Deep C (and C++)

Programming is hard. Programming correct C and C++ is particularly hard. Indeed, both in C and certainly in C++, it is uncommon to see a screenful containing only well defined and conforming code. Why do professional programmers write code like this? Because most programmers do not have a deep understanding of the language they are using. While they sometimes know that certain things are undefined or unspecified, they often do not know why it is so. In these slides we will study small code snippets in C and C++, and use them to discuss the fundamental building blocks, limitations and underlying design philosophies of these wonderful but dangerous programming languages.

Jon Jagger and I just released a slide deck to discuss the fundamentals of C and C++ (slideshare, pdf).

23 Responses to Deep C (and C++)

  1. Nice, I have learned alot. Great Job.

  2. Really enjoyed this, well put together and I learnt a lot. I didn’t even get the answers the amateur programmer was giving.

  3. Great presentation! I used to love discovering the intricacies of of C++ bacl when I was studying, reading Meyers’ and Sutters books, looking things up in the standard … this presentation really took me back in time! :)

  4. Me says:

    Man, this was the coolest presentation I have ever seen in my life.
    Wonderfull. I hope you keep doing this work…
    Congratulations.

  5. Great work! What is the license of this presentation?
    I want to translate this into Japanese so if it is possible please send me a copy of original file (ppt, keynote etc.)

  6. Siah (@siah) says:

    Great set of slides thanks for sharing

  7. […] all the underlying facts already. In fact this is true about most things in IT: if you grasp the underlying principles then, even if you don’t know the specific command or syntax‡ off the top of your head, […]

  8. Collin says:

    Outstanding! Wish I could be at tonight’s presentation!

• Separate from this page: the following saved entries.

/-- **`Γ(ĉ₃', ĉ₃')(g) ≤ P̂'(g)²` on `SU(N)`** for the RECENTRED five-term non-linear part of the cubic remainder, `N ≥ 3`:
the tree's `Gam_c3prime_le` with `‖tr(gB)‖ ↦ ‖tr(gB) − m₁‖`, `|Im tr(gB)| ↦ |Im(tr(gB) − m₁)|`, `‖tr(gΔ)‖ ↦ ‖tr(gΔ) − m₂‖` in the
slots that come from the `η`-factors (the slots coming from the WORDS `t = tr(gB)tr(gΔ)`, `w`, `w_BB` are unchanged). [folklore] -/
theorem Gam_c3hat_le (hN : 3 ≤ N) (B Δ : Matrix (Fin N) (Fin N) ℂ) (m₁ m₂ : ℂ) (g : SUN N) :
    Gam (fun Q : Matrix (Fin N) (Fin N) ℂ =>
      ((N : ℝ) ^ 2 / (4 * ((N : ℝ) ^ 2 - 4))) / 2 *
          ((Q * B * Q * Δ * Q * B).trace.re + (Q * B * Q * B * Q * Δ).trace.re)
        + 2 * ((N : ℝ) ^ 2 / (4 * ((N : ℝ) ^ 2 - 4))) / N * ((Q * B).trace - m₁).im * (Q * Δ * Q * B).trace.im
        - 1 / 2 * ((Q * B * Q * B).trace *
            ((((N : ℝ) / (2 * ((N : ℝ) ^ 2 - 4)) : ℝ) : ℂ) * ((Q * Δ).trace - m₂)
              - ((1 / (4 * (N : ℝ)) : ℝ) : ℂ) * (starRingEnd ℂ) ((Q * Δ).trace - m₂))).re
        - 1 / 2 * ((Q * Δ * Q * B).trace *
            ((((N : ℝ) / (2 * ((N : ℝ) ^ 2 - 4)) : ℝ) : ℂ) * ((Q * B).trace - m₁)
              - ((1 / (4 * (N : ℝ)) : ℝ) : ℂ) * (starRingEnd ℂ) ((Q * B).trace - m₁))).re
        - 2 * ((N : ℝ) / (2 * ((N : ℝ) ^ 2 - 4))) / N *
          ((Q * B).trace - m₁).im * ((Q * B).trace * (Q * Δ).trace).im)
      (fun Q : Matrix (Fin N) (Fin N) ℂ =>
      ((N : ℝ) ^ 2 / (4 * ((N : ℝ) ^ 2 - 4))) / 2 *
          ((Q * B * Q * Δ * Q * B).trace.re + (Q * B * Q * B * Q * Δ).trace.re)
        + 2 * ((N : ℝ) ^ 2 / (4 * ((N : ℝ) ^ 2 - 4))) / N * ((Q * B).trace - m₁).im * (Q * Δ * Q * B).trace.im
        - 1 / 2 * ((Q * B * Q * B).trace *
            ((((N : ℝ) / (2 * ((N : ℝ) ^ 2 - 4)) : ℝ) : ℂ) * ((Q * Δ).trace - m₂)
              - ((1 / (4 * (N : ℝ)) : ℝ) : ℂ) * (starRingEnd ℂ) ((Q * Δ).trace - m₂))).re
        - 1 / 2 * ((Q * Δ * Q * B).trace *
            ((((N : ℝ) / (2 * ((N : ℝ) ^ 2 - 4)) : ℝ) : ℂ) * ((Q * B).trace - m₁)
              - ((1 / (4 * (N : ℝ)) : ℝ) : ℂ) * (starRingEnd ℂ) ((Q * B).trace - m₁))).re
        - 2 * ((N : ℝ) / (2 * ((N : ℝ) ^ 2 - 4))) / N *
          ((Q * B).trace - m₁).im * ((Q * B).trace * (Q * Δ).trace).im) g ≤
      (3 * ((N : ℝ) ^ 2 / (4 * ((N : ℝ) ^ 2 - 4))) * matrixOpNorm B ^ 2 * frobNorm Δ
        + 2 * ((N : ℝ) ^ 2 / (4 * ((N : ℝ) ^ 2 - 4))) / N *
          (2 * matrixOpNorm B * frobNorm Δ * |(((g : Matrix (Fin N) (Fin N) ℂ) * B).trace - m₁).im|
            + frobNorm B * ‖((g : Matrix (Fin N) (Fin N) ℂ) * Δ * g * B).trace‖)
        + 1 / 2 * (((N : ℝ) / (2 * ((N : ℝ) ^ 2 - 4))) + 1 / (4 * (N : ℝ))) *
          (2 * matrixOpNorm B * frobNorm B * ‖((g : Matrix (Fin N) (Fin N) ℂ) * Δ).trace - m₂‖
            + frobNorm Δ * ‖((g : Matrix (Fin N) (Fin N) ℂ) * B * g * B).trace‖)
        + 1 / 2 * (((N : ℝ) / (2 * ((N : ℝ) ^ 2 - 4))) + 1 / (4 * (N : ℝ))) *
          (2 * matrixOpNorm B * frobNorm Δ * ‖((g : Matrix (Fin N) (Fin N) ℂ) * B).trace - m₁‖
            + frobNorm B * ‖((g : Matrix (Fin N) (Fin N) ℂ) * Δ * g * B).trace‖)
        + 2 * ((N : ℝ) / (2 * ((N : ℝ) ^ 2 - 4))) / N *
          (frobNorm B * |(((g : Matrix (Fin N) (Fin N) ℂ) * B).trace - m₁).im| * ‖((g : Matrix (Fin N) (Fin N) ℂ) * Δ).trace‖
            + frobNorm Δ * |(((g : Matrix (Fin N) (Fin N) ℂ) * B).trace - m₁).im| * ‖((g : Matrix (Fin N) (Fin N) ℂ) * B).trace‖
            + frobNorm B * ‖((g : Matrix (Fin N) (Fin N) ℂ) * B).trace‖ * ‖((g : Matrix (Fin N) (Fin N) ℂ) * Δ).trace‖)) ^ 2 := by
  have hN0 : N ≠ 0 := by omega
  rw [Gam_self_eq_sum_sq]
  exact sum_sq_apply_frame_le hN0 (dirFun _ _) fun A => abs_matD_c3hat_le hN B Δ A m₁ m₂ g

  9. Pandurangan R S says:

    Cool presentation.. I liked it.

    …..
    So why doesn’t the compiler reorder the members in the structure to optimize memory usage, and execution speed?

    Ans: Some languages actually do that, but C and C++ don’t.

    Is it better to say “Some languages actually allow it, but C and C++ standards don’t allow that. Perhaps this can be implemented as a non-standard behavior in some C (or C++) compiler”

    • Jeffrey says:

      C, when used for systems programming, needs to be able to map structures to external data, such as a block read from disk or bytes read from the network. A language that silently shuffled fields would complicate efforts such efforts.

      Also, the ordering of fields is often exploited in system code. Consider the so-called “struct hack,” used for declaring a variable length array at the end of the structure. This construct would break if the fields were arranged so that the array of length one at the end of structure were moved to any other place. (Yes, the “struct hack” is officially undefined in C89, but there was no other way to express that construct prior to C99, so you’ll see system code that uses it. See the C rationale for details.)

      Fundamentally, C trusts the programmer to say what the programmer wants.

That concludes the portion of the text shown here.